Free for RSL Members, who can also book one discounted guest ticket for £5. Log in to book or join here. Non-Members can book £5 public tickets through the British Library

Literature Matters: RSL 200 is our bicentenary event series bringing together some of world’s best-known writers to explore the impact of literature on their lives. 

RSL Fellow Stephen Fry and comedian and author Shappi Khorsandi will come together in the iconic Union Chapel for a unique live-streamed event. 

They will discuss their writing across forms that has elevated them each to the status of national treasure, and discuss the impact that this challenging year has had on their creativity. 

Stephen grew up in a house with colossal bookcases filled with classic works of literature, using them as medicine cabinets to treat his childhood. He has remarked that writing is a ‘newer technology – only five or six thousand years old’ by which ‘we can change utterance into permanence’, and when once asked for writing advice, he responded: ‘the important thing to do for those who want to liberate their writing is to be able to let go of their self-consciousness, to allow the words to write for them.’

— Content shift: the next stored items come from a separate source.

import Mathlib
import HarnessLib.Audit
import Summits.PneNP.PneNP.Theorems.PstarDirtyMemberSquare

/-!
# The square of a member with a shared literal: second half of «three-block arcs certify nothing» (ROUND-24, O1; memo g27 §74)

FRONTIER range-avoidance ladder, rung F-N3, ROUND 24 (cell `pnp-ideate`, prover-2 memo `g27/O1-PINNING-g27.md` §74; census node
`PstarLocalGateBudgetAssembly.LocalMenuCriterionBoundGateBudget`; restricted-model proof complexity — nothing here bears on `P` versus `NP`).

Companion of `PstarDirtyMemberSquare` for an `N`-type member.  `(K; Γ₁, Γ₂)` a candidate certificate (`G₁` disjoint from `K`), `e ∈ K` with AND
pair `{σ, p}`: `p` PRIVATE (no other output of `K ∪ G₁`, not read by `Γ₁`), the literal `σ` shared with exactly one SIBLING `o ∈ K ∪ G₁`, `o ≠ e`,
with AND pair `{σ, q}`, `q` private; `σ, p, q` no XOR variables of `K`, not in `C₁`; no monomial of `Γ₂` duplicates `{σ, p}` or `{σ, q}`.
`Ā = Sol(K ∖ e) ∩ {Γ₁ = b₁}` (`InSliceBut`), `A = Ā ∩ Sol(e)` (`InSlice`), and the IDLE set `A₁ = A ∩ {x_σ = 0}` (both `e` and `o` off).

* moves: `sliceBut_update_p` (always), `sliceBut_update_q` / `inSlice_update_q` (when `x_σ = 0`), `sliceBut_update_sigma` (when `x_q = 0`);
* `slope_p_zero`, `slope_q_zero` (on `A₁`), `slope_sigma_zero` (on `A₁ ∩ {x_p = x_q = 0}`) — (T3) kills the slopes
  `L_v = [v ∈ C₂] + starSum(v)` of `Γ₂` in the free directions;
* `frozen_of_thawed` — a gate partner `u` of `v ∈ {p, q, σ}` thawed in `A₁` is contradictory; so under «every partner frozen on `Ā` or thawed
  in `A₁`» all partners are frozen (and `Γ₂` has no gate `{p, q}`);
* (companion `PstarSharedMemberKill`) `gval_ne_on_sliceBut_shared` — then `L_p ≡ L_q ≡ L_σ ≡ 0` on `Ā` and `Γ₂ ≠ b₂` on ALL of `Ā`
  (`x_σ = 1`: flip `p`; `x_σ = 0`: set `p := 1`, `q := 0`, flip `σ`) ⇒ (M0) fails at `e`: `not_terminal_of_shared_member`.

USE (all `k`, with `PstarDeadPatterns`): an `N`-member `t_i` with UNPINNED `σ_i` in an arc carrying ≥ 2 further blocks satisfies the hypotheses
for every second reader; with `PstarDirtyMemberSquare` every three-block arc has a member where (M0) fails — «three-block arcs certify nothing»,
hence the folds of a certificate lie in ≤ 2 literal classes per arc (the F₁ bound of g26 §65.4 (ii)).
-/

set_option linter.dupNamespace false -- `Summit.PneNP.PneNP.…`: summit = sub-problem name (D-0017 single-conjunct layout)

open Finset Literature.Computability.Complexity
open Summit.PneNP.PneNP.Theorems.PstarFibrePolys (bit bit_injective)
open Summit.PneNP.PneNP.Theorems.PstarSALevel (varSet)
open Summit.PneNP.PneNP.Theorems.PstarGapPeeling (eval_pure eval_update_of_not_mem)
open Summit.PneNP.PneNP.Theorems.PstarGapOneAll (gval)
open Summit.PneNP.PneNP.Theorems.PstarGConstraint (bit_gval)
open Summit.PneNP.PneNP.Theorems.PstarCoreBoundTargets (Terminal)
open Summit.PneNP.PneNP.Theorems.PstarMenuLocality (starSum bit_gval_update bit_gval_flip starSum_update_partner)
open Summit.PneNP.PneNP.Theorems.PstarLiteralPinning (Through InSlice)
open Summit.PneNP.PneNP.Theorems.PstarDirtyMemberSquare (InSliceBut inSlice_iff starSum_update_of_unpaired)

namespace Summit.PneNP.PneNP.Theorems.PstarSharedMemberSquare

variable {n m : ℕ} {I : LocalMap 4 n m} {y : Fin m → Bool} {K : Finset (Fin m)} {w₁ w₂ : Finset (Fin n) × Finset (Fin m) × Bool}
  {e o : Fin m} {σ p q : Fin n}

/-! ## Small facts -/

/-- The AND term of an output with pair `{a, b}` (either orientation). -/
private theorem term_eq {j : Fin m} {a b : Fin n} (h : (I.vars j 2 = a ∧ I.vars j 3 = b) ∨ (I.vars j 2 = b ∧ I.vars j 3 = a))
    (z : Fin n → Bool) : (z (I.vars j 2) && z (I.vars j 3)) = (z a && z b) := by
  rcases h with ⟨h2, h3⟩ | ⟨h2, h3⟩
  · rw [h2, h3]
  · rw [h2, h3, Bool.and_comm]

/-- A variable off all four slots of an output is not one of its variables. -/
private theorem not_mem_varSet {j : Fin m} {v : Fin n} (h0 : I.vars j 0 ≠ v) (h1 : I.vars j 1 ≠ v) (h23 : ¬ Through I v j) :
    v ∉ varSet I j := by
  intro hmem
  unfold PstarSALevel.varSet at hmem
  obtain ⟨s, -, hs⟩ := mem_image.1 hmem
  fin_cases s
  · exact h0 hs
  · exact h1 hs
  · exact h23 (Or.inl hs)
  · exact h23 (Or.inr hs)

/-- The partner sum of `v` over monomials none of which (except possibly those we name) passes through `v`… concretely: if only `g₀ ∈ G` passes
through `v`, with partner `w`, then `starSum G v z = bit (z w)`; if none does, it is `0`.  We need the «at most one, with partner off» form: -/
private theorem starSum_eq_zero_of {G : Finset (Fin m)} {v w : Fin n} {g₀ : Fin m} (z : Fin n → Bool)
    (honly : ∀ g ∈ G, Through I v g → g = g₀) (hg₀ : (I.vars g₀ 2 = v ∧ I.vars g₀ 3 = w) ∨ (I.vars g₀ 2 = w ∧ I.vars g₀ 3 = v))
    (hvw : v ≠ w) (hw : z w = false) : starSum I G v z = 0 := by
  unfold PstarMenuLocality.starSum
  refine sum_eq_zero fun g hg => ?_
  by_cases h2 : I.vars g 2 = v
  · have hgg : g = g₀ := honly g hg (Or.inl h2)
    subst hgg
    rcases hg₀ with ⟨_, h3⟩ | ⟨h2', _⟩
    · have h3v : I.vars g 3 ≠ v := by rw [h3]; exact hvw.symm
      rw [if_pos h2, if_neg h3v, h3, hw]; simp [bit]
    · exact absurd (h2.symm.trans h2') hvw
  · by_cases h3 : I.vars g 3 = v
    · have hgg : g = g₀ := honly g hg (Or.inr h3)
      subst hgg
      rcases hg₀ with ⟨h2', _⟩ | ⟨h2', _⟩
      · exact absurd h2' h2
      · rw [if_neg h2, if_pos h3, h2', hw]; simp [bit]
    · rw [if_neg h2, if_neg h3, add_zero]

Shappi established herself as one of the country’s finest comedians in 2006 with her sell-out Edinburgh show, Asylum Speaker, which told the story of how her family were forced to flee Iran and gain asylum in the UK. The show led to the publication of her childhood memoirs, A Beginner’s Guide To Acting English. her first novel, Nina is Not OK, was published in 2016. She has appeared on numerous TV and Radio shows including: Mock The Week, 8 Out Of 10 Cats, Have I Got News For You, QI, Live At The Apollo, Just a Minute and The Secret Policeman’s Ball for Amnesty International. She has an honorary doctorate from Winchester University for her contribution to the arts and recently received the James Joyce Award from University College Dublin. She is Vice President of the British Humanist Association. She is also currently hoping to receive an apology from Ealing Council for consistently failing to remove her bins on time. Her screenwriting debut was in the form of Sky’s Little Crackers in 2011 and she has recently been commissioned to write a drama script for BBC Television.  She has yet to learn to drive.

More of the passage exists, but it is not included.